As for the local Petland's pH, it is around 7-7.2. What I don't like about their setup (I don't like much about them, as you can probably tell here . . .) is that all tanks in one bank share the same water path, so if one tank has a problem, all of them can end up with it. I don't know how often they change their water but from th elooks of it I don't think it's very often. That could be a local thing. We've had issues with the local place that we wouldn't have with most other stores, like no refunds on fish purchased on sale. We don't buy fish from them anymore after the last ordeal we went through--got the refund, but the way the manager dealt with us and the situation wasn't pleasant. They don't even have the courage to put a notice up in plain view that fish on sale are not guaranteed once the pass the register. It's on your receipt where it's too late. We got our refund on the legal principle that there was no mention of no guarantee before the sale so no contract was in force to negate the normal guarantee. Thanks to an undergrad business law class! But they won't have to confront that issue again with us since we don't buy anything live from them now, and I prefer to spend my money elsewhere on non-fish items. We have a Complete Pet Mart and even the online World Pet Store (which allows you to order online and arrange a local pickup, I believe) in town, and if I really need something only Petland has I will usually drive to Columbus, combining it with a trip to a couple of thrift stores, and buy fish food at PetSmart or Jack's. The attitude of PetSmart employees, at least in Grove City, is excellent. It may take a few minutes to get some help, and not all of the employees are knowledgeable on all of their products, but they are humble enough to admit that and can often get someone else who can be of more help. They make up for any lack of knowledge with their great attitude.

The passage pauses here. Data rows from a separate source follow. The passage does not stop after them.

import Summits.BirchSwinnertonDyer.Rank1Residual.Additive.SignedSelmerControlZero
import HarnessLib

/-!
# Sub-Selmer families at the bottom layer: `ord_p #S₀ ≤ ord_p f(0)` for ANY `conj`-stable family
# `S_∞ ≤ H¹(K_∞, E[p^∞])` with a Pontryagin-dual pair (cell `b2b-bsdres`, team n1011, r = 1 strand,
# seat p17 GEN 3; row T-O7ss-P13 FILE 1 — additive-p4's `SignedControlZero` (line V18) made
# datum-agnostic, so that Kobayashi's STRICT-minus Selmer structure (prover target (P1) of cc-typer-6's
# `QuadraticBranchOddStrictSelmer.lean`) and any later sub-Selmer condition reuse ONE chain)

HONEST FRAMING (cell `b2b-bsdres`, run/shared/lean/b2b/bsd-rank1-residual/, verbatim in every
file): the goal of the cell is to DELETE the COMBINATION-SHAPED residual classes of the
Birch–Swinnerton-Dyer formula for ALL analytic-rank `≤ 1` elliptic curves over `ℚ` — "full BSD
formula for every rank `≤ 1` curve in class `C`" assembled STRICTLY from published theorems — so
that the rank-`≤ 1` remainder becomes exactly the CONSTRUCTION-SHAPED classes, which are TYPED
(missing-input `Prop`s), NOT attempted. This is not "finishing BSD". Team n1011: prove what is
provable now; shrink each hard class to its core with data; no claim beyond stated classes; research
routes; census output = EVIDENCE / conjecture items, never a Literature fact; RESIDUAL-MAP marks
change only by signed lines. O7-ss stays OPEN, X4 CONSTRUCTION-SHAPED; nothing here is booked.
Theorems only (NO definition, NO Literature fact, NO `_holds` of a conjecture); generic algebra and
Galois-cohomology bookkeeping; `#print axioms` standard.

## What

additive-p4's `SignedControlZero.padicValNat_card_selmerGroupPInfty_le` (file
`SignedSelmerControlZero.lean`) bounds `#Sel_{p^∞}(E/K)` by `f^ε(0)` for Kobayashi's signed datum
`SignedSelmerDualData W κ γ ε`. Its proof uses the datum only through (a) the Pontryagin-dual PAIR
`IwasawaDual.IsDualPair p (conj_γ − 1) D.toDual` and (b) the fact that the bottom layer maps, under the
restriction `h_0 : H¹(K_0, E[p^∞]) → H¹(K_∞, E[p^∞])`, INTO the family and into the `γ`-invariants.
This file states the same chain for an ARBITRARY family:

* §1 `finite_and_padicValNat_card_le_of_injective` — pure `Λ`-algebra: a dual pair `(S, ψ) ↔ X`
  with `X` finitely generated torsion, `char(X) = (f)`, `f(0) ≠ 0`, NO non-trivial finite
  `Λ`-submodule (so `X[T] = 0` and `f(0) = u·#(X/TX) = u·#S^{ψ=0}`, Greenberg Lemma 4.2), and ANY
  group `S₀` injecting into the invariants `S^{ψ = 0}`: `S₀` is finite and `ord_p #S₀ ≤ ord_p f(0)`.
* §2 `finite_and_padicValNat_card_le` — for `E/K` over a number field, a `ℤ_p`-extension `κ` with
  topological generator `γ`, ANY subgroup `S_∞ ≤ H¹(K_∞, E[p^∞])` with an endomorphism `ψ` acting as
  `conj_γ − 1`, a dual pair for `(S_∞, ψ)`, and ANY subgroup `S₀ ≤ H¹(K_0, E[p^∞])` whose image
  under `h_0` lies in `S_∞`: if `E(K_∞)[p^∞] = 0` (so `h_0` is injective — Kobayashi's Lemma 9.1 /
  Greenberg's Lemma 3.1, the tree's sign-free `SignedControlZero.layerToInfty_zero_injective`) then
  `S₀` is finite and **`ord_p #S₀ ≤ ord_p f(0)`**.

Consumers: FILE 2b of the row (Kobayashi's odd Selmer structure WITH the `m = −1` clause of §2 /
Def. 2.1, whose bottom layer is the `p`-STRICT Selmer group `Sel_str(W/ℚ)[p^∞]` =
`strictSelmerPInfty W p` of cc-typer-6's p259634) and, unchanged, the signed case (additive-p4's
theorem is the instance `S_∞ = Sel^ε(E/K_∞)`, `S₀ = Sel_{p^∞}(E/K_0)`).

References: [Kobayashi2003] S. Kobayashi, Invent. Math. 152 (2003), §2 p. 4 (the `m = −1` clause),
Lemma 9.1 (p. 25); [GreenbergLNM1716] R. Greenberg, LNM 1716 (1999), §3 Lemma 3.1 (p. 86), §4
Lemma 4.2 (p. 102).
-/

noncomputable section

open scoped Classical

open WeierstrassCurve Literature.NumberTheory.EllipticCurves Literature.NumberTheory.GaloisRepresentations
  Literature.NumberTheory.EllipticCurves.IwasawaAlgebra Literature.NumberTheory.EllipticCurves.IwasawaDual
  ZpExtension

universe u

namespace Summit.BirchSwinnertonDyer.Rank1Residual.Additive

namespace SubSelmerControlZero

/-! ## §1 `Λ`-algebra: a dual pair and an injection into the invariants -/

section Algebra

variable (p : ℕ) [Fact p.Prime] {S : Type*} [AddCommGroup S] {ψ : AddMonoid.End S}
  {X : Type u} [AddCommGroup X] [Module (IwasawaAlgebra p) X] [Module.Finite (IwasawaAlgebra p) X]
  {toDual : X →+ (S →+ AddCircle (1 : ℚ))}

/-- **The bottom-layer inequality, algebraic core.** Let `(S, ψ) ↔ X` be a Pontryagin-dual pair
(`IwasawaDual.IsDualPair`: `X ≅ Hom(S, ℚ/ℤ)`, `T ↔ ψ`), `X` finitely generated `Λ`-torsion with
`char(X) = (f)`, `f(0) ≠ 0`, and assume `X` has NO non-trivial finite `Λ`-submodule. Then for every
group `S₀` injecting into the invariants `S^{ψ=0}`: `S₀` is finite and **`ord_p #S₀ ≤ ord_p f(0)`** —
`#S₀ ∣ #S^{ψ=0} = #(X/TX)` (`IsDualPair.natCard_coinvariants`) and `f(0) = u · #(X/TX)`
(Greenberg's Lemma 4.2 with `X[T] = 0`, additive-p4's
`SignedControlZero.exists_constantCoeff_eq_unit_mul_natCard_coinvariants`).
[cite: GreenbergLNM1716, §4 Lemma 4.2 (p. 102)] -/
theorem finite_and_padicValNat_card_le_of_injective (h : IsDualPair p ψ toDual)
    (hX : Module.IsTorsion (IwasawaAlgebra p) X)
    (hnf : ∀ N : Submodule (IwasawaAlgebra p) X, Finite N → N = ⊥)
    {f : IwasawaAlgebra p} (hf : Module.charIdeal (IwasawaAlgebra p) X = Ideal.span {f})
    (h0 : PowerSeries.constantCoeff f ≠ 0)
    {S₀ : Type*} [AddGroup S₀] (φ : S₀ →+ endInvariants ψ) (hφ : Function.Injective φ) :
    Finite S₀ ∧
      (padicValNat p (Nat.card S₀) : ℤ) ≤
        ((PowerSeries.constantCoeff f : ℤ_[p]) : ℚ_[p]).valuation := by
  obtain ⟨hcoinv, u, hu⟩ :=
    SignedControlZero.exists_constantCoeff_eq_unit_mul_natCard_coinvariants p X hX f hf h0 hnf
  -- `#(X/TX) = #S^{ψ=0}`, finite
  have hcardS : Nat.card (coinvariants p X) = Nat.card (endInvariants ψ) := h.natCard_coinvariants
  haveI hSfin : Finite (endInvariants ψ) := h.finite_coinvariants_iff.mp hcoinv
  -- `#S₀ ∣ #S^{ψ=0}`
  have hdvd : Nat.card S₀ ∣ Nat.card (endInvariants ψ) := AddSubgroup.card_dvd_of_injective φ hφ
  have hSpos : 0 < Nat.card (endInvariants ψ) := Nat.card_pos
  have hne : Nat.card S₀ ≠ 0 := fun h' ↦ by
    rw [h'] at hdvd
    exact hSpos.ne' (Nat.eq_zero_of_zero_dvd hdvd)
  have hfin : Finite S₀ := Nat.finite_of_card_ne_zero hne
  refine ⟨hfin, ?_⟩
  have hle : padicValNat p (Nat.card S₀) ≤ padicValNat p (Nat.card (endInvariants ψ)) := by
    rw [← padicValNat_dvd_iff_le hSpos.ne']
    exact (pow_padicValNat_dvd).trans hdvd
  have hval : ((PowerSeries.constantCoeff f : ℤ_[p]) : ℚ_[p]).valuation =
      (padicValNat p (Nat.card (endInvariants ψ)) : ℤ) := by
    have hcast : ((PowerSeries.constantCoeff f : ℤ_[p]) : ℚ_[p]) =
        ((u : ℤ_[p]) : ℚ_[p]) * ((Nat.card (endInvariants ψ) : ℕ) : ℚ_[p]) := by
      rw [hu, ← hcardS, PadicInt.coe_mul, PadicInt.coe_natCast]
    rw [hcast, Padic.valuation_mul (coe_units_ne_zero p u) (by exact_mod_cast hSpos.ne'),
      valuation_coe_units_eq_zero, zero_add, Padic.valuation_natCast]
  rw [hval]
  exact_mod_cast hle

end Algebra

/-! ## §2 Sub-Selmer families: the bottom layer injects into the `γ`-invariants of the family -/

section Selmer

variable {K : Type u} [Field K] [NumberField K] (W : WeierstrassCurve K) {p : ℕ} [Fact p.Prime]
  {κ : ZpExtension K p} {γ : Field.absoluteGaloisGroup K}

/-- **The bottom layer of a sub-Selmer family injects into its `γ`-invariants.** Let
`S_∞ ≤ H¹(K_∞, E[p^∞])` be any subgroup, `ψ` an endomorphism of `S_∞` acting as `conj_γ − 1`
(`hψ`), and `S₀ ≤ H¹(K_0, E[p^∞])` any subgroup whose image under the restriction
`h_0 = layerToInfty κ 0` lies in `S_∞`. If `E(K_∞)[p^∞] = 0` then `h_0` is injective (Kobayashi's
Lemma 9.1 / Greenberg's Lemma 3.1: additive-p4's sign-free `SignedControlZero.layerToInfty_zero_injective`)
and its image is fixed by `conj_γ` (`range_layerToInfty_le_layerInvariants_holds`), so `h_0` induces
an INJECTIVE homomorphism `S₀ →+ S_∞^{ψ=0}`. [cite: Kobayashi2003, Lemma 9.1 (p. 25)]
[cite: GreenbergLNM1716, §3 Lemma 3.1 (p. 86)] -/
theorem exists_injective_toEndInvariants (hγ : κ.IsTopGenerator γ)
    (hB : FixedPoints.addSubgroup κ.kerSubgroup (W.geomPrimaryTorsion p) = ⊥)
    {Sinf : AddSubgroup (W.subgroupH1 p κ.kerSubgroup)} {ψ : AddMonoid.End Sinf}
    (hψ : ∀ s : Sinf, ((ψ s : Sinf) : W.subgroupH1 p κ.kerSubgroup) =
      W.conjH1 p κ.kerSubgroup γ (s : W.subgroupH1 p κ.kerSubgroup) - s)
    (S₀ : AddSubgroup (W.subgroupH1 p (κ.layerSubgroup 0)))
    (hS₀ : S₀.map (W.layerToInfty κ 0) ≤ Sinf) :
    ∃ φ : S₀ →+ endInvariants ψ, Function.Injective φ ∧
      ∀ c : S₀, ((φ c : Sinf) : W.subgroupH1 p κ.kerSubgroup) =
        W.layerToInfty κ 0 (c : W.subgroupH1 p (κ.layerSubgroup 0)) := by
  -- the image of `h_0` lies in `S_∞`
  have hmem : ∀ c : S₀, W.layerToInfty κ 0 (c : W.subgroupH1 p (κ.layerSubgroup 0)) ∈ Sinf :=
    fun c ↦ hS₀ ⟨c, c.2, rfl⟩
  -- and is fixed by `conj_γ`
  have hfix : ∀ c : S₀, (⟨W.layerToInfty κ 0 (c : W.subgroupH1 p (κ.layerSubgroup 0)), hmem c⟩ : Sinf) ∈
      endInvariants ψ := by
    intro c
    rw [mem_endInvariants_iff]
    apply Subtype.ext
    rw [hψ, ZeroMemClass.coe_zero, sub_eq_zero]
    have hinv := W.range_layerToInfty_le_layerInvariants_holds κ 0
      ⟨(c : W.subgroupH1 p (κ.layerSubgroup 0)), rfl⟩
    rw [mem_layerInvariants_iff] at hinv
    exact hinv γ (by rw [ZpExtension.layerSubgroup_zero]; exact Subgroup.mem_top γ)
  let φ : S₀ →+ endInvariants ψ :=
    { toFun := fun c ↦ ⟨⟨W.layerToInfty κ 0 (c : W.subgroupH1 p (κ.layerSubgroup 0)), hmem c⟩, hfix c⟩
      map_zero' := by
        apply Subtype.ext; apply Subtype.ext
        simp only [ZeroMemClass.coe_zero, map_zero]
      map_add' := fun a b ↦ by
        apply Subtype.ext; apply Subtype.ext
        simp only [AddSubgroup.coe_add, map_add] }
  refine ⟨φ, fun a b hab ↦ ?_, fun c ↦ rfl⟩
  have h := congrArg (fun z : endInvariants ψ ↦ ((z : Sinf) : W.subgroupH1 p κ.kerSubgroup)) hab
  exact Subtype.ext (SignedControlZero.layerToInfty_zero_injective W hγ hB h)

/-- **The bottom-layer inequality for an arbitrary sub-Selmer family.** Let `E/K` be an elliptic
curve over a number field, `κ` a `ℤ_p`-extension with topological generator `γ`, `S_∞ ≤
H¹(K_∞, E[p^∞])` ANY subgroup with an endomorphism `ψ` acting as `conj_γ − 1`, `(S_∞, ψ) ↔ X` a
Pontryagin-dual pair with `X` finitely generated `Λ`-torsion, `char(X) = (f)`, `f(0) ≠ 0` and NO
non-trivial finite `Λ`-submodule, and `S₀ ≤ H¹(K_0, E[p^∞])` ANY subgroup mapping into `S_∞` under
`h_0`. If `E(K_∞)[p^∞] = 0`, then `S₀` is finite and **`ord_p #S₀ ≤ ord_p f(0)`**. For `S_∞ =
Sel^ε(E/K_∞)`, `S₀ = Sel_{p^∞}(E/K_0)` this is additive-p4's `SignedControlZero.padicValNat_card_
selmerGroupPInfty_le`; for Kobayashi's STRICT-minus structure (the `m = −1` clause of §2 / Def. 2.1)
it bounds the `p`-strict Selmer group (row T-O7ss-P13, FILES 2–3). The INEQUALITY form of the
bottom-layer Euler characteristic — what is available over a base in which `p` ramifies.
[cite: Kobayashi2003, Lemma 9.1 (p. 25) and §2 (p. 4)] [cite: GreenbergLNM1716, §4 Lemma 4.2 (p. 102)] -/
theorem finite_and_padicValNat_card_le (hγ : κ.IsTopGenerator γ)
    (hB : FixedPoints.addSubgroup κ.kerSubgroup (W.geomPrimaryTorsion p) = ⊥)
    {Sinf : AddSubgroup (W.subgroupH1 p κ.kerSubgroup)} {ψ : AddMonoid.End Sinf}
    (hψ : ∀ s : Sinf, ((ψ s : Sinf) : W.subgroupH1 p κ.kerSubgroup) =
      W.conjH1 p κ.kerSubgroup γ (s : W.subgroupH1 p κ.kerSubgroup) - s)
    {X : Type u} [AddCommGroup X] [Module (IwasawaAlgebra p) X] [Module.Finite (IwasawaAlgebra p) X]
    {toDual : X →+ (Sinf →+ AddCircle (1 : ℚ))} (hpair : IsDualPair p ψ toDual)
    (hX : Module.IsTorsion (IwasawaAlgebra p) X)
    (hnf : ∀ N : Submodule (IwasawaAlgebra p) X, Finite N → N = ⊥)
    {f : IwasawaAlgebra p} (hf : Module.charIdeal (IwasawaAlgebra p) X = Ideal.span {f})
    (h0 : PowerSeries.constantCoeff f ≠ 0)
    (S₀ : AddSubgroup (W.subgroupH1 p (κ.layerSubgroup 0)))
    (hS₀ : S₀.map (W.layerToInfty κ 0) ≤ Sinf) :
    Finite S₀ ∧
      (padicValNat p (Nat.card S₀) : ℤ) ≤
        ((PowerSeries.constantCoeff f : ℤ_[p]) : ℚ_[p]).valuation := by
  obtain ⟨φ, hφ, -⟩ := exists_injective_toEndInvariants W hγ hB hψ S₀ hS₀
  exact finite_and_padicValNat_card_le_of_injective p hpair hX hnf hf h0 φ hφ

end Selmer

end SubSelmerControlZero

end Summit.BirchSwinnertonDyer.Rank1Residual.Additive

end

t2000kw 04-04-2007 06:33 PM

Re: Secret for miniizing losses with fragile fish???
I forgot to mention another thing I like about PetSmart. They match their online prices. Petco does not honor their own online prices. But guess what? PetSmart will match Petco's online prices! (On the same exact items, but they do carry many of the same exact items in the fish department.)

Is there a fish store that some of the members have absolute trust in their fish as far as disease and health are concerned? Byerly's is gone in Columbus, so maybe we'll have to travel to Cincinnati or Dayton to visit such a store. I don't have that absolute confidence in PetSmart, but I am generally happy with the store and haven't experienced any horror stores with fish from there. But maybe it's an individual store thing, too, and maybe not all stores are as careful with their fish?

Liz, what is the store where you work like, and what do they stock? Is it only marine aquariums?

Troy McClure 04-05-2007 10:18 AM

Re: Secret for miniizing losses with fragile fish???

Originally Posted by t2000kw (Post 290881)
Is there a fish store that some of the members have absolute trust in their fish as far as disease and health are concerned?

Monfort Aquarium on Colrain Avenue. It's easy to get to off of Ronald Regan Highway.

I don't have that absolute confidence in PetSmart
I don't blame you. Most places with centralized filtration and high school kids "maintaining" the tanks makes me skeptical. I have been very tempted to buy fish from them in the past but always refrained because I just can't be sure. I've seen how Monfort handles their new arrivals, I've been there when my cousin Eric has just gotten back from the airport, I've seen what they do behind the scenes. There aren't large aquatic convention folks that come to PetSmart and say, "Hold these expensive fish for us and setup our displays." like they have with Monfort. Industry people obviously trust Monfort Aquarium, they've been around longer than PetSmart, and they are sort of family to me, so I trust them completely. On top of that, I'm not going to get the personal, down-and-dirty, bottom-line, insider info from some PetSmart high school kid like I will from Tom or Dave at Monfort. :D

t2000kw 04-05-2007 01:25 PM

Re: Secret for miniizing losses with fragile fish???
Sounds like the way Byerly's was.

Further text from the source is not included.